Amidst such internal dissent, several areas of the country currently are on the brink of famine, with the Word Food Program currently estimating that, of Ethiopia's 80 million citizens, 3.4 million will need emergency food relief from July to September, a number that comes in addition to the 8 million currently receiving assistance.
Given such a volatile political landscape, some observers have looked upon the EPRDF's crushing victory in the polls in an extremely circumspect manner.
"The complete lack of any semblance of organized opposition in most of the country reflects how difficult it is in Ethiopia for dissenting voices to emerge with out facing a huge level of harassment," says Chris Albin-Lackey, senior researcher with the Africa Division of Human Rights Watch.
Albin-Lackey says that he regards the April ballot as "a stark illustration of just how far Ethiopia's political space has been closed off since the limited opening that preceded that 2005 polls."
The EPRDF has governed Ethiopia since 1991, when in its initial incarnation as a rebel army, it succeeded in ousting the violent Marxist military junta known as the Derg that had ruled the country since 1974.
In a statement put out before the April ballot, the EPRDF wrote that the vote "underscores the fact that the people and government of Ethiopia are making relentless effort toward the development and democratization of the nation."

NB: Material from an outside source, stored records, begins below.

import Mathlib
import Literature.Analysis.FluidPDE.Tao2016AveragedNS.ShiftSetCascadeFlows
import Summits.NavierStokesRegularity.NavierStokesRegularity.Theorems.TaoLadderRungTwoFlatMirrorTableDefs
import Summits.NavierStokesRegularity.NavierStokesRegularity.Theorems.TaoLadderRungTwoFlatPulseDefs
import Summits.NavierStokesRegularity.NavierStokesRegularity.Theorems.TaoLadderRungTwoFlatCaptureDefs
import Summits.NavierStokesRegularity.NavierStokesRegularity.Theorems.TaoLadderRungTwoFlatSplitLayerDefs
import Summits.NavierStokesRegularity.NavierStokesRegularity.Theorems.TaoLadderRungTwoFlatGaugeGronwall
import Summits.NavierStokesRegularity.NavierStokesRegularity.Theorems.TaoLadderRungTwoFlatNonlinearHop
import HarnessLib

/-!
# Tao ladder, rung 2♭ — GAUGE-SHARED CAPTURE interface for the two-layer split of K_A♭ (SPLIT-T48)

Tree-ready definitions module (proposed name `…Theorems.TaoLadderRungTwoFlatGaugeCaptureDefs`; cell copy
`harvest-h2-tao-ladder-theory-1/numT48/SplitLayerDefs48.lean`, theory-1 g36). It refines p675545
(`CapturedWithHeadroom`) after the g36 audit of SPLIT-T47: a transfer theorem quantified over ALL one-shell data
cannot be proved from window-only capture (a datum may shed a second, faster forward pulse; the behind junk must be
quantitatively slow). The repaired interface:

* `HopContractionWith ε τ Φ ω ρ C N` — the body of `LinearisedHopContraction` with the gauge `ω` and the constants
  EXPOSED, so that the capture clause can be stated in the SAME gauge;
* `geomGauge g b` (`ω_{i,k} = g^{k⁺}·b^{−k⁻}`, species-uniform; certified `(4,2)`) and `headGauge g` (`= g^{k⁺}`) — the
  GEOMETRIC gauge the children fix `ω` to (p1 g20, bus l.675): `headGauge` is window-regular (`Λ = g`), window-admissible
  (`A = g`) and dominates `geomGauge` shifted (`Γ = 1`), the three structural hypotheses of `QuadPolar.nonlinear_hop_estimate`;
* `junkThreshold ε = 3 / (8 (1+ε)²)` — the one explicit interface constant (`= 1/6` at `ε = ½`);
* `CapturedInGauge ε τ Φ ω X₀ i₀ β` — capture of the datum `X₀` by the scale-family member `κΦ(κ·)` with
  (H) headroom of the observable `i₀` at every checkpoint, (WG) convergence in the gauge `ω` on every half-line
  `k ≥ −K` of the co-moving frame (window AND everything ahead of it), (JB) the junk-energy bound
  `E(X₀) < κ²·E_{K₀}(Φ(0)) + β·(κ/τ)²` between conserved quantities (finite window sum, no `tsum`).

Why (JB) with this constant: for the mirror table the per-site energy obeys `ė_n = T_{n−1} − T_n` with the flux
`T_n = λ^{5n/2}·v_n·a_{n+1}·(v_n + ε·a_{n+1})`; an exponentially weighted energy then bounds the speed of any
energy front by `(1+ε)·sup|X|·(sinh(θ/4)/(θ/4))` shells per unit time, while the captured front runs at `κ/τ`;
junk of energy `< β(κ/τ)²` has `sup|X| ≤ √(2β)·κ/τ`, and `2β(1+ε)² < 1` iff it can never catch the front —
`junkThreshold` leaves the prover the slack `(sinh(θ/4)/(θ/4))² < 4/3` (LADDER §48; x0E3: β₁ = 0.121 < 1/6).

Bridges: `HopContractionWith … → LinearisedHopContraction`, `CapturedInGauge … → CapturedWithHeadroom`
(so the SPLIT-T48 children refine the SPLIT-T47 ones) and the gauge lemmas above. Predicates and elementary lemmas;
nothing about existence is asserted. MODEL lattice only; nothing about NS.
-/

-- the sub-problem namespace repeats the summit name by design (D-0017)
set_option linter.dupNamespace false

noncomputable section

namespace Summit.NavierStokesRegularity.NavierStokesRegularity.Theorems

open Set Filter Literature.Analysis.FluidPDE Literature.Analysis.FluidPDE.TaoCascade
open scoped Topology

namespace MirrorPulse

/-- **(S2-with) LINEARISED HOP CONTRACTION WITH EXPOSED GAUGE**: the body of `LinearisedHopContraction ε τ Φ`
for a GIVEN gauge `ω > 0`, contraction factor `0 ≤ ρ < 1`, projection bound `C ≥ 0` and hop count `N ≥ 1`.
A predicate; nothing asserted. [cite: Tao2016AveragedNS, §6.3–6.4 (statement shape of a contraction certificate); route TaoLadderRungTwoFlat, posited object, λ₀ = 1 layer (S2)] -/
def HopContractionWith (ε τ : ℝ) (Φ : Fin 2 → ℤ → ℝ → ℝ) (ω : Fin 2 → ℤ → ℝ) (ρ C : ℝ) (N : ℕ) : Prop :=
  (∀ i k, 0 < ω i k) ∧ 0 ≤ ρ ∧ ρ < 1 ∧ 0 ≤ C ∧ 1 ≤ N ∧
    ∀ (u : Fin 2 → ℤ → ℝ → ℝ) (B : ℝ), IsVariationalOn ε (N * τ) Φ u →
      (∀ i k, ω i k * |u i k 0| ≤ B) →
        ∃ c₁ c₂ : ℝ, |c₁| ≤ C * B ∧ |c₂| ≤ C * B ∧
          ∀ (i : Fin 2) (k : ℤ),
            ω i k * |u i (k + N) (N * τ)
              - c₁ * quadTermOn shiftSetFlat 0 (mirrorTable ε ε) Φ i (k + N) (N * τ)
              - c₂ * Φ i (k + N) (N * τ)| ≤ ρ * B

/-- Exposing the gauge loses nothing: `HopContractionWith ε τ Φ ω ρ C N → LinearisedHopContraction ε τ Φ`.
[cite: Tao2016AveragedNS, §6.3–6.4 (statement shape); route TaoLadderRungTwoFlat, λ₀ = 1 layer] -/
theorem hopContractionWith_linearised {ε τ : ℝ} {Φ : Fin 2 → ℤ → ℝ → ℝ} {ω : Fin 2 → ℤ → ℝ} {ρ C : ℝ}
    {N : ℕ} (h : HopContractionWith ε τ Φ ω ρ C N) : LinearisedHopContraction ε τ Φ :=
  ⟨ω, ρ, C, N, h⟩

/-! ### The two-parameter GEOMETRIC gauge (the contraction gauge of the certificate; p1 g20's re-typing ask, bus l.675) -/

/-- The species-uniform **geometric gauge** `ω_{i,k} = g^{k⁺}·b^{−k⁻}`: growth `g` per shell AHEAD of the pulse
(`k ≥ 0`), decay `b` per shell BEHIND (`k < 0`); the certified λ₀ = 1 contraction uses `(g,b) = (4,2)` (CERT-LAMBDA1-SPEC §2).
[cite: Tao2016AveragedNS, §6.3–6.4 (weighted stability of the transfer); route TaoLadderRungTwoFlat, posited object (λ₀ = 1 layer)] -/
def geomGauge (g b : ℝ) : Fin 2 → ℤ → ℝ := fun _ k => g ^ k.toNat * (b ^ (-k).toNat)⁻¹

/-- The **head gauge** `w_{i,k} = g^{k⁺}` (`= max(1, g^k)` for `g ≥ 1`): the window-regular, window-admissible majorant
through which `QuadPolar.nonlinear_hop_estimate` applies to the geometric gauge. [folklore; route TaoLadderRungTwoFlat, posited object] -/
def headGauge (g : ℝ) : Fin 2 → ℤ → ℝ := fun _ k => g ^ k.toNat

/-- The geometric gauge is positive. [folklore] -/
theorem geomGauge_pos {g b : ℝ} (hg : 0 < g) (hb : 0 < b) (i : Fin 2) (k : ℤ) : 0 < geomGauge g b i k := by
  unfold geomGauge; positivity

/-- The head gauge is positive. [folklore] -/
theorem headGauge_pos {g : ℝ} (hg : 0 < g) (i : Fin 2) (k : ℤ) : 0 < headGauge g i k := by
  unfold headGauge; positivity

/-- The head gauge is at least one (for `g ≥ 1`). [folklore] -/
theorem one_le_headGauge {g : ℝ} (hg : 1 ≤ g) (i : Fin 2) (k : ℤ) : 1 ≤ headGauge g i k := by
  unfold headGauge; exact one_le_pow₀ hg

/-- Behind the pulse the geometric gauge is `≤` the head gauge (`= 1` there), ahead they coincide. [folklore] -/
theorem geomGauge_le_headGauge {g b : ℝ} (hg : 0 ≤ g) (hb : 1 ≤ b) (i : Fin 2) (k : ℤ) :
    geomGauge g b i k ≤ headGauge g i k := by
  unfold geomGauge headGauge
  have h1 : 1 ≤ b ^ (-k).toNat := one_le_pow₀ hb
  have h2 : (b ^ (-k).toNat)⁻¹ ≤ 1 := inv_le_one_of_one_le₀ h1
  have h3 : 0 ≤ g ^ k.toNat := pow_nonneg hg _
  calc g ^ k.toNat * (b ^ (-k).toNat)⁻¹ ≤ g ^ k.toNat * 1 := by gcongr
    _ = g ^ k.toNat := mul_one _

/-- One step of the head gauge: `w_k ≤ w_{k+1} ≤ g·w_k` for `g ≥ 1`. [folklore] -/
theorem headGauge_succ_le {g : ℝ} (hg : 1 ≤ g) (i : Fin 2) (k : ℤ) :
    headGauge g i k ≤ headGauge g i (k + 1) ∧ headGauge g i (k + 1) ≤ g * headGauge g i k := by
  unfold headGauge
  have hg0 : 0 ≤ g := le_trans zero_le_one hg
  rcases le_or_gt 0 k with hk | hk
  · have e1 : (k + 1).toNat = k.toNat + 1 := by omega
    rw [e1, pow_succ]
    constructor
    · calc g ^ k.toNat = g ^ k.toNat * 1 := (mul_one _).symm
        _ ≤ g ^ k.toNat * g := by gcongr
    · exact le_of_eq (mul_comm _ _)
  · have e1 : k.toNat = 0 := by omega
    have e2 : (k + 1).toNat = 0 := by omega
    rw [e1, e2, pow_zero]
    exact ⟨le_rfl, by linarith⟩

/-- Monotone shift domination `w_k ≤ w_{k+N}` (`g ≥ 1`). [folklore] -/
theorem headGauge_le_shift {g : ℝ} (hg : 1 ≤ g) (i : Fin 2) (k : ℤ) (N : ℕ) :
    headGauge g i k ≤ headGauge g i (k + N) := by
  induction N with
  | zero => simp
  | succ n ih =>
    calc headGauge g i k ≤ headGauge g i (k + n) := ih
      _ ≤ headGauge g i (k + n + 1) := (headGauge_succ_le hg i (k + n)).1
      _ = headGauge g i (k + (n + 1 : ℕ)) := by push_cast; ring_nf

/-- **The head gauge is window-regular with `Λ = g`** (`g ≥ 1`). [folklore] -/
theorem isWindowRegular_headGauge {g : ℝ} (hg : 1 ≤ g) : QuadPolar.IsWindowRegular (headGauge g) g := by
  have hg0 : 0 < g := lt_of_lt_of_le zero_lt_one hg
  refine ⟨headGauge_pos hg0, hg, ?_⟩
  intro i j n k hk
  have hij : headGauge g j k = headGauge g i k := rfl
  rw [hij]
  have hwk : 0 ≤ headGauge g i k := (headGauge_pos hg0 i k).le
  rcases (show k = n - 1 ∨ k = n ∨ k = n + 1 by omega) with h | h | h
  · subst h
    have := (headGauge_succ_le hg i (n - 1)).2
    simp only [sub_add_cancel] at this
    exact this
  · subst h
    calc headGauge g i k = 1 * headGauge g i k := (one_mul _).symm
      _ ≤ g * headGauge g i k := by gcongr
  · subst h
    calc headGauge g i n ≤ headGauge g i (n + 1) := (headGauge_succ_le hg i n).1
      _ = 1 * headGauge g i (n + 1) := (one_mul _).symm
      _ ≤ g * headGauge g i (n + 1) := by gcongr

/-- **The head gauge is window-admissible with `A = g`** (`g ≥ 1`): `w_n ≤ g·w_k·w_{k'}` on the window (`w ≥ 1`,
`w_n ≤ g·w_k`). [folklore] -/
theorem isWindowAdmissible_headGauge {g : ℝ} (hg : 1 ≤ g) : QuadPolar.IsWindowAdmissible (headGauge g) g := by
  have hg0 : 0 ≤ g := le_trans zero_le_one hg
  refine ⟨hg0, ?_⟩
  intro i j j' n k k' hk hk'
  have hreg := (isWindowRegular_headGauge hg).2.2 i j n k hk
  have h1 : 1 ≤ headGauge g j' k' := one_le_headGauge hg j' k'
  have h0 : 0 ≤ g * headGauge g j k := mul_nonneg hg0 (headGauge_pos (lt_of_lt_of_le zero_lt_one hg) j k).le
  calc headGauge g i n ≤ g * headGauge g j k := hreg
    _ = g * headGauge g j k * 1 := (mul_one _).symm
    _ ≤ g * headGauge g j k * headGauge g j' k' := by gcongr

/-- **Domination of the geometric gauge by the shifted head gauge** (`Γ = 1`): `ω_{i,k} ≤ 1·w_{i,k+N}` (`g, b ≥ 1`) —
the hypothesis `hΓ` of `QuadPolar.nonlinear_hop_estimate`. [folklore] -/
theorem geomGauge_le_headGauge_shift {g b : ℝ} (hg : 1 ≤ g) (hb : 1 ≤ b) (i : Fin 2) (k : ℤ) (N : ℕ) :
    geomGauge g b i k ≤ 1 * headGauge g i (k + N) := by
  rw [one_mul]
  exact (geomGauge_le_headGauge (le_trans zero_le_one hg) hb i k).trans (headGauge_le_shift hg i k N)

/-- **THE INTERFACE CONSTANT** of the split: the junk-energy threshold `β(ε) = 3 / (8 (1+ε)²)` (`= 1/6` at `ε = ½`).
Chosen so that `2·β·(1+ε)² = 3/4 < 1` (flux-lemma slack `4/3`) while the charged datum `x0E3` of `T♭(½)` has
`β₁ = 0.121 < 1/6` (float). [cite: Tao2016AveragedNS, §4 (4.3) (energy identity behind the flux bound); route TaoLadderRungTwoFlat, posited constant] -/
def junkThreshold (ε : ℝ) : ℝ := 3 / (8 * (1 + ε) ^ 2)

/-- `junkThreshold (1/2) = 1/6`. [cite: Tao2016AveragedNS, §4; route TaoLadderRungTwoFlat] -/
theorem junkThreshold_half : junkThreshold (1 / 2) = 1 / 6 := by
  norm_num [junkThreshold]

/-- `0 < junkThreshold ε` for `0 ≤ ε`… indeed for every `ε ≠ −1`; we record the case `0 ≤ ε`.
[cite: Tao2016AveragedNS, §4; route TaoLadderRungTwoFlat] -/
theorem junkThreshold_pos {ε : ℝ} (hε : 0 ≤ ε) : 0 < junkThreshold ε := by
  unfold junkThreshold; positivity

/-- **(S3♭) CAPTURE IN THE GAUGE `ω` WITH HEADROOM AND JUNK BOUND** of the one-shell datum `X₀` (observable
species `i₀`) by the pulse `Φ` of period `τ`: the datum solution `X`, a scale `κ > 0`, a headroom `η > 0`, a gap
bound `c`, checkpoint times `0 = s 0 < s 1 < …` with `s (n+1) ≤ s n + c`, and a window radius `K₀`, such that
(H) `(1+η)·|X₀ i₀| ≤ |X i₀ n (s n)|` for every `n ≥ 1`; (WG) for every `K` and `δ > 0`, eventually in `N`,
`ω i k · |X i (N+k) (s N) − κ·Φ i k 0| ≤ δ` for ALL `k ≥ −K` (the window and everything ahead of it, in the
contraction gauge); (JB) `E(X₀) < κ²·E_{K₀}(Φ(0)) + β·(κ/τ)²` with `E = ½ Σ squares` (the energy NOT carried by
the captured front is less than `β` times the squared front speed `κ/τ`). A predicate; nothing asserted.
[cite: Tao2016AveragedNS, §6.2 Prop. 6.3 (checkpoint description, statement shape), §4 (4.3) (energy); route TaoLadderRungTwoFlat, posited object, λ₀ = 1 layer (S3♭)] -/
def CapturedInGauge (ε τ : ℝ) (Φ : Fin 2 → ℤ → ℝ → ℝ) (ω : Fin 2 → ℤ → ℝ) (X₀ : Fin 2 → ℝ) (i₀ : Fin 2)
    (β : ℝ) : Prop :=
  ∃ (X : Fin 2 → ℤ → ℝ → ℝ) (κ η c : ℝ) (s : ℕ → ℝ) (K₀ : ℕ), IsDatumSol ε X₀ X ∧ 0 < κ ∧ 0 < η ∧
    StrictMono s ∧ s 0 = 0 ∧ (∀ n : ℕ, s (n + 1) ≤ s n + c) ∧
    (∀ n : ℕ, 1 ≤ n → (1 + η) * |X₀ i₀| ≤ |X i₀ (n : ℤ) (s n)|) ∧
    (∀ (K : ℕ) (δ : ℝ), 0 < δ → ∃ N₀ : ℕ, ∀ N : ℕ, N₀ ≤ N →
      ∀ (i : Fin 2) (k : ℤ), -(K : ℤ) ≤ k → ω i k * |X i ((N : ℤ) + k) (s N) - κ * Φ i k 0| ≤ δ) ∧
    (∑ i : Fin 2, X₀ i ^ 2) / 2
      < κ ^ 2 * ((∑ i : Fin 2, ∑ k ∈ Finset.Icc (-(K₀ : ℤ)) K₀, Φ i k 0 ^ 2) / 2) + β * (κ / τ) ^ 2

/-- (S3♭) implies (S3♯): gauge capture gives window capture with headroom (`ω > 0` has a positive minimum on
every finite window). [cite: Tao2016AveragedNS, §6.2 (statement shape); route TaoLadderRungTwoFlat, λ₀ = 1 layer] -/
theorem capturedInGauge_withHeadroom {ε τ : ℝ} {Φ : Fin 2 → ℤ → ℝ → ℝ} {ω : Fin 2 → ℤ → ℝ}
    {X₀ : Fin 2 → ℝ} {i₀ : Fin 2} {β : ℝ} (hω : ∀ i k, 0 < ω i k)
    (h : CapturedInGauge ε τ Φ ω X₀ i₀ β) : CapturedWithHeadroom ε Φ X₀ i₀ := by
  obtain ⟨X, κ, η, c, s, K₀, hX, hκ, hη, hs, hs0, hgap, hhead, hWG, -⟩ := h
  refine ⟨X, κ, η, c, s, hX, hκ, hη, hs, hs0, hgap, hhead, ?_⟩
  intro K δ hδ
  -- positive minimum of the gauge on the finite window `Fin 2 × [-K, K]`
  let S : Finset (Fin 2 × ℤ) := Finset.univ ×ˢ Finset.Icc (-(K : ℤ)) K
  have hSne : S.Nonempty := ⟨(0, 0), by simp [S]⟩
  let m : ℝ := S.inf' hSne (fun p => ω p.1 p.2)
  have hm : 0 < m := by
    simp only [m, Finset.lt_inf'_iff]
    intro p _; exact hω p.1 p.2
  have hmle : ∀ (i : Fin 2) (k : ℤ), |k| ≤ K → m ≤ ω i k := by
    intro i k hk
    have hmem : (i, k) ∈ S := by
      simp only [S, Finset.mem_product, Finset.mem_univ, Finset.mem_Icc, true_and]
      exact abs_le.mp hk
    exact Finset.inf'_le (fun p => ω p.1 p.2) hmem
  obtain ⟨N₀, hN₀⟩ := hWG K (δ * m) (mul_pos hδ hm)
  refine ⟨N₀, fun N hN i k hk => ?_⟩
  have h1 := hN₀ N hN i k (abs_le.mp hk).1
  have h2 : m ≤ ω i k := hmle i k hk
  have hωpos := hω i k
  -- ω·|d| ≤ δ·m ≤ δ·ω  ⇒  |d| ≤ δ
  have h3 : ω i k * |X i ((N : ℤ) + k) (s N) - κ * Φ i k 0| ≤ ω i k * δ := by
    calc ω i k * |X i ((N : ℤ) + k) (s N) - κ * Φ i k 0| ≤ δ * m := h1
      _ ≤ δ * ω i k := by exact mul_le_mul_of_nonneg_left h2 hδ.le
      _ = ω i k * δ := by ring
  exact le_of_mul_le_mul_left h3 hωpos

/-- (S3♭)'s anchor consequence (as for S3♯): the observable beats its anchor strictly at shell `1`.
[cite: Tao2016AveragedNS, §6.2 (statement shape); route TaoLadderRungTwoFlat, λ₀ = 1 layer] -/
theorem CapturedInGauge.anchor_lt {ε τ : ℝ} {Φ : Fin 2 → ℤ → ℝ → ℝ} {ω : Fin 2 → ℤ → ℝ} {X₀ : Fin 2 → ℝ}
    {i₀ : Fin 2} {β : ℝ} (hω : ∀ i k, 0 < ω i k) (h : CapturedInGauge ε τ Φ ω X₀ i₀ β) (hX₀ : X₀ i₀ ≠ 0) :
    ∃ (X : Fin 2 → ℤ → ℝ → ℝ) (t : ℝ), IsDatumSol ε X₀ X ∧ 0 < t ∧ |X₀ i₀| < |X i₀ 1 t| :=
  (capturedInGauge_withHeadroom hω h).anchor_lt hX₀

end MirrorPulse

end Summit.NavierStokesRegularity.NavierStokesRegularity.Theorems

end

Another source of concern to observers is the Ethiopian government's "Charities and Societies Proclamation," a copy of which has been obtained by IPS.
The proposed law seeks to strip domestic civil society organization of access to foreign funding by defining a "foreign" organization operating in the country as any body that receive more than 10 percent of its funding from abroad or has any members who are foreign nationals.
etc
Comments
Hide the following 11 comments
brian - you're dismal
23.06.2008 08:33
You've been on a sad, contemptible mission to propagandise for the Mugabe regime - on Indymedia, of all places! - for weeks now, but this really takes the biscuit.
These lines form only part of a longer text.